Краус влияет сильнее всего на тех мелкобуржуазных интеллигентов, которые и готовы бы отречься от господствующего класса, но не находят в себе решимости примкнуть к классу революционному. Они, несмотря на свою симпатию к освободительному движению пролетариата, продолжают лавировать между ним и буржуазией. Как бы яростно ни нападал такой крупный сатирик, как Карл Краус, на пороки буржуазного мира, если он клеймит их только как «симптомы гибели», не вскрывая корней этих симптомов, к нему будут восторженно прислушиваться те люди, субъективно искренний протест которых уживается с верностью основам капиталистической системы.
Сущность мнимо-революционного мировоззрения Крауса долгие годы оставалась неясной даже для тех мелкобуржуазных интеллигентов, которые уже склонялись к марксизму-ленинизму. У них только тогда раскрылись глаза, когда Краус, после долгих месяцев молчания, отозвался на гитлеровский переворот следующими стихами:
Man frage nicht, was all die Zeit ich machte.
Ich bliebe stumm;
und sage nicht, warum.
Und Stille gibt es, da die Erde krachte.
Kein Wort, das traf;
man spricht nur aus dem Schlaf.
Und träumt von einer Sonne, welche lachte.
Es geht vorbei.
nachher war’s einerlei.
Das Wort entschlief, als jene Welt erwachte[5].
Это объяснение вызвало много полемических откликов[6]. Самый весомый из них — ответ товарища Иоганнеса Р. Бехера, выраженный в одной строфе:
Ein schweigender Hasser ist Karl Kraus.
Es traf oft die Lauen und Feigen
Sein treffendes Wort. Sein Wort blieb aus
Sie ermordeten ihn durch sein Schweigen[7].
Большинство приверженцев Крауса окончательно прозрело только в июле 1934 г., когда Краус — через пять месяцев после героической борьбы австрийских коммунистов! — в объемистом номере «Факела» напечатал путаное и все-таки недвусмысленное признание фашизма Дольфуса[8].
Среди интеллигентной немецкой мелкобуржуазной молодежи есть люди, которые до сих пор не могут найти путь к марксизму-ленинизму; среди них есть и такие, для кого «Островная страна» (о ней ниже) Карла Крауса все еще представляет собой «святыню».
Разоблачить эту легенду — задача предлагаемой читателю статьи. Автор ее, в качестве юриста и публициста, был соучастником многих выступлений Карла Крауса и даже в известной мере примыкал к кругу его личных друзей.
Теперь он считает своей обязанностью сказать правду об этом «учителе жизни».

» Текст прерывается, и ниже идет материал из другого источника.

/-
Copyright (c) 2026 the pub-hodgecm-mathlib formalisation cell (harness21).  Prover seat hodgecm-mathlib-F0P3a-p03 (g21), 2026-09-02 (LH7 leaf ED. 3 road, letter O8a, step (4) = (M1)
of `F0/P3a/F0P3a-p03/g21/CENSUS-O8a-PKsaU2.F0P3ap03g21.md`: strong approximation for `SU(antidiag(1,1))` — part B, «every unitary adelic transvection is a limit of
rational · `v₁`-local ones»).
-/
import Literature.NumberTheory.Automorphic.UnitaryGroupAdelicTransvections            -- ★ p850635 (this seat): part A
import Literature.NumberTheory.Automorphic.AdeleRingStrongApproximationFinitePlace     -- ★ `AdeleRing.exists_sub_algebraMap_sub_adeleSingleHom_mem` (`K + K_{v₀}` dense in `𝔸_K`)
import HarnessLib

/-!
# Every unitary adelic transvection of `U(antidiag(1,1))(𝔸_F)` lies in the closure of the subgroup generated by `SU(J)(F)` and `ι_{v₁} SU(J)(F_{v₁})`

Registry: pub-hodgecm MODEL-CONSTRUCTION sub-cell; second of the files proving STRONG APPROXIMATION for `SU(antidiag(1,1)) ≅ SL₂` with one FINITE place `v₁` free (the
number-theoretic input of the LH7 letter O8a `PKsaU2Shape`; [PlatonovRapinchuk1994] §7.4 Thm. 7.12, [Kneser1966]).  THEOREMS ONLY: no definition, no named fact, no instance, no notation,
no `sorry`.

THE MATHEMATICS.  `E ∕ F` number fields with an involution `c ∈ Aut(E ∕ F)` (`c · c = 1`), `J = antidiag(1,1)`, `v₁` a finite place of `F`, `w₁ ∣ v₁` a place of `E`.  Let
`H := ⟨ SU(J)(F) ∪ ι_{v₁}(SU(J)(F_{v₁})) ⟩ ≤ U(J)(𝔸_F)` (subgroup closure of the images of the determinant-one rational points under ★ `toAdelic` and of the determinant-one elements of
`U(J)(F_{v₁})` under ★ `inclPlaceAdelic v₁`) and `C := H̄` its topological closure.  CLAIM (`units_transvection_mem_topologicalClosure`): every unitary adelic transvection `T_{ij}(y)`,
`y ∈ 𝔸_E`, `(c ⊗ 1) y = −y`, lies in `C`.  PROOF: by STRONG APPROXIMATION for the additive group of `E` with the place `w₁` free (★ `AdeleRing.exists_sub_algebraMap_sub_adeleSingleHom_mem`:
`E + E_{w₁}` is dense in `𝔸_E`), for every neighbourhood `W` of `0` there are `k ∈ E` and `z ∈ E_{w₁}` with `y − k ⊗ 1 − (z at w₁) ∈ W`; apply the anti-symmetrisation
`ψ(e) = ½ (e − (c ⊗ 1) e)` (continuous, additive, `ψ(y) = y`): `y = ψ(k ⊗ 1) + ψ(z at w₁) + ψ(small)` with `ψ(k ⊗ 1) = ((k − ck)∕2) ⊗ 1` RATIONAL anti-fixed and `ψ(z at w₁)` anti-fixed,
without archimedean component and supported at `{w₁, c w₁}` — places over `v₁`; so `T(y)` is approximated by `T(ψ(k ⊗ 1)) · T(ψ(z at w₁)) ∈ SU(J)(F) · ι_{v₁}(SU(J)(F_{v₁})) ⊆ H`
(part A ★ p850635: `units_transvection_algebraMap_mem_image_toAdelic`, `exists_inclPlaceAdelic_eq_units_transvection`; continuity of `x ↦ T(x)`, `continuous_units_transvection`).
CONSUMER: part C (`UnitaryGroupRankTwoStrongApproximation`: the unit-pivot word puts every determinant-one element of `U(J)(𝔸_F)` in `C`).  HONEST LABEL: model plumbing over ★ additive strong
approximation ([CasselsFrohlichANT1967] II §15); HC_CM is proved only modulo the printed citations of that programme until its rung 0 closes; this file proves no printed citation of it.

## References
* [PlatonovRapinchuk1994] V. Platonov, A. Rapinchuk, *Algebraic Groups and Number Theory* (1994), §7.4 Thm. 7.12 (strong approximation), §5.1.
* [Kneser1966] M. Kneser, *Strong approximation*, Proc. Sympos. Pure Math. IX (1966) 187–196.
* [CasselsFrohlichANT1967] J. W. S. Cassels, A. Fröhlich (eds.), *Algebraic Number Theory* (1967), Ch. II §15 (strong approximation theorem), Ch. VII §1.1.
-/

set_option autoImplicit false

noncomputable section

open Matrix NumberField IsDedekindDomain Topology

namespace Literature.NumberTheory.Automorphic

namespace UnitaryGroup

variable (F E : Type) [Field F] [NumberField F] [Field E] [NumberField E] [Algebra F E]
variable (c : E ≃ₐ[F] E)

/-! ## §1 The anti-symmetrisation `ψ(e) = ½ (e − (c ⊗ 1) e)` -/

omit [NumberField F] in
/-- `c ⊗ 1` is an involution of `𝔸_E` when `c · c = 1` (private copy of ★ `UnitaryGroupGlobalGenericity.conjAdele_conjAdele`, to keep the import light). [folklore] -/
private theorem conjAdele_conjAdele' (hcc : c * c = 1) (x : AdeleRing (𝓞 E) E) : conjAdele F E c (conjAdele F E c x) = x := by
  rw [conjAdele_apply, conjAdele_apply, ← mul_smul, hcc, one_smul]

omit [NumberField F] in
/-- the anti-symmetrisation `ψ(e) = ½ (e − (c ⊗ 1) e)` is `(c ⊗ 1)`-anti-fixed. [cite: CasselsFrohlichANT1967, Ch. VII §1.1] -/
theorem conjAdele_antisym (hcc : c * c = 1) (e : AdeleRing (𝓞 E) E) :
    conjAdele F E c (algebraMap E (AdeleRing (𝓞 E) E) 2⁻¹ * (e - conjAdele F E c e)) = -(algebraMap E (AdeleRing (𝓞 E) E) 2⁻¹ * (e - conjAdele F E c e)) := by
  have h2 : conjAdele F E c (algebraMap E (AdeleRing (𝓞 E) E) 2⁻¹) = algebraMap E (AdeleRing (𝓞 E) E) 2⁻¹ := by
    rw [← algebraMap_conj]
    change algebraMap E (AdeleRing (𝓞 E) E) (c 2⁻¹) = _
    rw [map_inv₀, map_ofNat]
  rw [map_mul, h2, map_sub, conjAdele_conjAdele' F E c hcc, ← mul_neg, neg_sub]

omit [NumberField F] in
/-- `ψ(y) = y` for an anti-fixed `y`. [cite: CasselsFrohlichANT1967, Ch. VII §1.1] -/
theorem antisym_eq_self_of_conjAdele_eq_neg {y : AdeleRing (𝓞 E) E} (hy : conjAdele F E c y = -y) :
    algebraMap E (AdeleRing (𝓞 E) E) 2⁻¹ * (y - conjAdele F E c y) = y := by
  rw [hy, sub_neg_eq_add, ← two_mul, ← mul_assoc, ← map_ofNat (algebraMap E (AdeleRing (𝓞 E) E)) 2, ← map_mul, inv_mul_cancel₀ (two_ne_zero' E), map_one, one_mul]

omit [NumberField F] in
/-- `ψ(k ⊗ 1) = ((k − c k)∕2) ⊗ 1`. [cite: CasselsFrohlichANT1967, Ch. VII §1.1] -/
theorem antisym_algebraMap (k : E) :
    algebraMap E (AdeleRing (𝓞 E) E) 2⁻¹ * (algebraMap E (AdeleRing (𝓞 E) E) k - conjAdele F E c (algebraMap E (AdeleRing (𝓞 E) E) k)) =
      algebraMap E (AdeleRing (𝓞 E) E) (2⁻¹ * (k - c k)) := by
  rw [← algebraMap_conj]
  change _ * (_ - algebraMap E (AdeleRing (𝓞 E) E) (c k)) = _
  rw [← map_sub, ← map_mul]

omit [NumberField F] [NumberField E] in
/-- `c ((k − c k)∕2) = −((k − c k)∕2)` when `c · c = 1`. [cite: CasselsFrohlichANT1967, Ch. VII §1.1] -/
theorem map_antisym_rat (hcc : c * c = 1) (k : E) : c (2⁻¹ * (k - c k)) = -(2⁻¹ * (k - c k)) := by
  have hck : c (c k) = k := by rw [← AlgEquiv.mul_apply, hcc, AlgEquiv.one_apply]
  rw [map_mul, map_inv₀, map_ofNat, map_sub, hck, ← mul_neg, neg_sub]

/-! ## §2 Every unitary adelic transvection lies in the closure of `⟨SU(J)(F) ∪ ι_{v₁} SU(J)(F_{v₁})⟩` -/

/-- **THE TRANSVECTION STEP OF STRONG APPROXIMATION FOR `SU(antidiag(1,1))`.**  `c · c = 1`, `J = antidiag(1,1)`, `v₁` a finite place of `F` with a place `w₁` of `E` above it.  For every
`y ∈ 𝔸_E` with `(c ⊗ 1) y = −y` and `{i, j} = {0, 1}`, the unitary adelic transvection `T_{ij}(y) ∈ U(J)(𝔸_F)` (★ `units_transvection_mem_adelic`) lies in the topological closure of the
subgroup generated by `toAdelic '' {γ ∈ U(J)(F) | det γ = 1}` and `inclPlaceAdelic v₁ '' {u ∈ U(J)(F_{v₁}) | ∀ w ∣ v₁, det u_w = 1}`.  (Additive strong approximation with `w₁` free, ★
`AdeleRing.exists_sub_algebraMap_sub_adeleSingleHom_mem`, anti-symmetrised by `ψ(e) = ½(e − (c ⊗ 1) e)`; see the module docstring.)
[cite: CasselsFrohlichANT1967, Ch. II §15 Theorem] [cite: PlatonovRapinchuk1994, §7.4 Thm. 7.12 (proof, unipotent step)] -/
theorem units_transvection_mem_topologicalClosure (hcc : c * c = 1) {J : Matrix (Fin 2) (Fin 2) E} (hJ2 : J = !![0, 1; 1, 0])
    {v₁ : HeightOneSpectrum (𝓞 F)} (w₁ : PlacesOver E v₁) (i j : Fin 2) (hij : i ≠ j) (y : AdeleRing (𝓞 E) E) (hy : conjAdele F E c y = -y) :
    (⟨⟨(⟨i, j, hij, y⟩ : TransvectionStruct (Fin 2) (AdeleRing (𝓞 E) E)).toMatrix, (⟨i, j, hij, y⟩ : TransvectionStruct (Fin 2) (AdeleRing (𝓞 E) E)).inv.toMatrix,
        TransvectionStruct.mul_inv _, TransvectionStruct.inv_mul _⟩, units_transvection_mem_adelic F E c hJ2 ⟨i, j, hij, y⟩ hy⟩ : (adelicGroupData F E c 2 J).Adelic) ∈
      (Subgroup.closure (toAdelic F E c 2 J '' {γ : rational F E c 2 J | ((γ : GL (Fin 2) E) : Matrix (Fin 2) (Fin 2) E).det = 1} ∪
        inclPlaceAdelic F E c 2 J v₁ '' {u : ↥(localPi E c 2 J v₁) |
          ∀ w : PlacesOver E v₁, (((u : LocalGLPi E 2 v₁) w : GL (Fin 2) (w.1.adicCompletion E)) : Matrix (Fin 2) (Fin 2) (w.1.adicCompletion E)).det = 1})).topologicalClosure := by
  -- notation-free abbreviations
  set H := Subgroup.closure (toAdelic F E c 2 J '' {γ : rational F E c 2 J | ((γ : GL (Fin 2) E) : Matrix (Fin 2) (Fin 2) E).det = 1} ∪
        inclPlaceAdelic F E c 2 J v₁ '' {u : ↥(localPi E c 2 J v₁) |
          ∀ w : PlacesOver E v₁, (((u : LocalGLPi E 2 v₁) w : GL (Fin 2) (w.1.adicCompletion E)) : Matrix (Fin 2) (Fin 2) (w.1.adicCompletion E)).det = 1}) with hH
  -- the transvection map `Φ : 𝔸_E → GL₂(𝔸_E)` and the anti-symmetrisation `ψ`
  let Φ : AdeleRing (𝓞 E) E → GL (Fin 2) (AdeleRing (𝓞 E) E) := fun x =>
    ⟨(⟨i, j, hij, x⟩ : TransvectionStruct (Fin 2) (AdeleRing (𝓞 E) E)).toMatrix, (⟨i, j, hij, x⟩ : TransvectionStruct (Fin 2) (AdeleRing (𝓞 E) E)).inv.toMatrix,
      TransvectionStruct.mul_inv _, TransvectionStruct.inv_mul _⟩
  have hΦc : Continuous Φ := UnitaryOneOne.continuous_units_transvection i j hij
  have hΦmul : ∀ a b : AdeleRing (𝓞 E) E, Φ a * Φ b = Φ (a + b) := fun a b =>
    Units.ext (by change transvection i j a * transvection i j b = transvection i j (a + b); exact transvection_mul_transvection_same i j hij a b)
  let ψ : AdeleRing (𝓞 E) E → AdeleRing (𝓞 E) E := fun e => algebraMap E (AdeleRing (𝓞 E) E) 2⁻¹ * (e - conjAdele F E c e)
  have hψc : Continuous ψ := continuous_const.mul (continuous_id.sub (AdeleRing.continuous_smul F c))
  have hψadd : ∀ a b : AdeleRing (𝓞 E) E, ψ (a - b) = ψ a - ψ b := fun a b => by
    change _ * (_ - conjAdele F E c _) = _ * (_ - conjAdele F E c _) - _ * (_ - conjAdele F E c _)
    rw [map_sub]; ring
  have hψy : ψ y = y := antisym_eq_self_of_conjAdele_eq_neg F E c hy
  -- closure criterion in the subtype `U(J)(𝔸_F)`
  rw [← SetLike.mem_coe, Subgroup.topologicalClosure_coe, mem_closure_iff_nhds]
  intro N hN
  obtain ⟨O, hO, hON⟩ := (mem_nhds_subtype _ _ _).1 hN
  -- pull `O` back to a neighbourhood of `y` in `𝔸_E`, then through `e ↦ y − ψ e` to a neighbourhood `W` of `0`
  have hOy : Φ ⁻¹' O ∈ 𝓝 y := hΦc.continuousAt.preimage_mem_nhds hO
  have hW : (fun e => y - ψ e) ⁻¹' (Φ ⁻¹' O) ∈ 𝓝 (0 : AdeleRing (𝓞 E) E) := by
    have hcont : Continuous fun e : AdeleRing (𝓞 E) E => y - ψ e := Continuous.sub continuous_const hψc
    refine hcont.continuousAt.preimage_mem_nhds ?_
    have h0 : y - ψ 0 = y := by
      change y - _ * (0 - conjAdele F E c 0) = y
      rw [map_zero, sub_zero, mul_zero, sub_zero]
    convert hOy using 2
  -- strong approximation with `w₁` free
  obtain ⟨k, z, hkz⟩ := AdeleRing.exists_sub_algebraMap_sub_adeleSingleHom_mem E w₁.1 y hW
  -- the two letters: rational `q := ψ(k ⊗ 1)` and `v₁`-local `r := ψ(z at w₁)`
  set q : E := 2⁻¹ * (k - c k) with hq
  have hqc : c q = -q := map_antisym_rat F E c hcc k
  set r : AdeleRing (𝓞 E) E := ψ (adeleSingleHom E w₁.1 z) with hr
  have hrc : conjAdele F E c r = -r := conjAdele_antisym F E c hcc _
  have hsum : algebraMap E (AdeleRing (𝓞 E) E) q + r ∈ Φ ⁻¹' O := by
    have h := hkz
    change y - ψ (y - algebraMap E (AdeleRing (𝓞 E) E) k - adeleSingleHom E w₁.1 z) ∈ Φ ⁻¹' O at h
    have hψk : ψ (algebraMap E (AdeleRing (𝓞 E) E) k) = algebraMap E (AdeleRing (𝓞 E) E) q := antisym_algebraMap F E c k
    rwa [hψadd, hψadd, hψy, hψk, sub_sub, sub_sub_cancel] at h
  -- `r` has no archimedean component and is supported over `v₁`
  have hr1 : r.1 = 0 := by
    change (algebraMap E (AdeleRing (𝓞 E) E) 2⁻¹).1 * ((adeleSingleHom E w₁.1 z).1 - (conjAdele F E c (adeleSingleHom E w₁.1 z)).1) = 0
    rw [conjAdele_apply, AdeleRing.smul_fst, adeleSingleHom_apply_fst, smul_zero, sub_zero, mul_zero]
  have hr2 : ∀ w : HeightOneSpectrum (𝓞 E), w.under (𝓞 F) ≠ v₁ → r.2 w = 0 := by
    intro w hw
    have hw₁ : w ≠ w₁.1 := fun h => hw (by rw [h, w₁.2])
    have hw₁' : c⁻¹ • w ≠ w₁.1 := fun h => hw (by rw [← w₁.2, ← h, HeightOneSpectrum.under_algEquiv_smul])
    change (algebraMap E (AdeleRing (𝓞 E) E) 2⁻¹).2 w * ((adeleSingleHom E w₁.1 z).2 w - (conjAdele F E c (adeleSingleHom E w₁.1 z)).2 w) = 0
    rw [conjAdele_snd, conjFiniteAdele_apply_apply, adeleSingleHom_apply_snd, finiteAdeleSingleHom_apply_of_ne E _ _ hw₁, finiteAdeleSingleHom_apply_of_ne E _ _ hw₁',
      map_zero, sub_zero, mul_zero]
  -- the `v₁`-local letter is `ι_{v₁}` of a determinant-one element
  obtain ⟨u, hu, hιu⟩ := exists_inclPlaceAdelic_eq_units_transvection F E c hJ2 v₁ i j hij r hrc hr1 hr2
  -- assemble the approximant `h = toAdelic(T(q)) · ι_{v₁}(T(r)) ∈ H ∩ N`
  refine ⟨⟨Φ (algebraMap E (AdeleRing (𝓞 E) E) q), units_transvection_mem_adelic F E c hJ2 ⟨i, j, hij, _⟩ (conjAdele_algebraMap_of_map_eq_neg F E c hqc)⟩ *
      ⟨Φ r, units_transvection_mem_adelic F E c hJ2 ⟨i, j, hij, r⟩ hrc⟩, hON ?_, ?_⟩
  · change (Φ (algebraMap E (AdeleRing (𝓞 E) E) q) * Φ r) ∈ O
    rw [hΦmul]
    exact hsum
  · refine mul_mem (Subgroup.subset_closure (Or.inl (units_transvection_algebraMap_mem_image_toAdelic F E c hJ2 i j hij q hqc)))
      (Subgroup.subset_closure (Or.inr ⟨u, hu, hιu⟩))

end UnitaryGroup

end Literature.NumberTheory.Automorphic

end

До сих пор еще никто не пытался оценить деятельность Крауса по-марксистски. Ни один из авторов монографий о Краусе не стоял на подлинно научной точке зрения; о журнальных писаках, попытки которых разобраться в его творчестве сам Краус определил как «типографские гротески», и говорить нечего. В основном критикой поэта, писателя и чтеца Карла Крауса, толкованием и оценкой его сатир, полемических статей, стихотворений и драм занимались «австромарксисты», то есть антимарксисты, как, например, Аустерлиц, или такие буржуазные фельетонисты, как Роберт Шеу, эстеты, как Леопольд Лиглер, мистики, как Теодор Гэкер, иррационалисты, как Бертольд Фиртель, Генрих Фишер, Макс Рихлер и Вальтер Бенжамин.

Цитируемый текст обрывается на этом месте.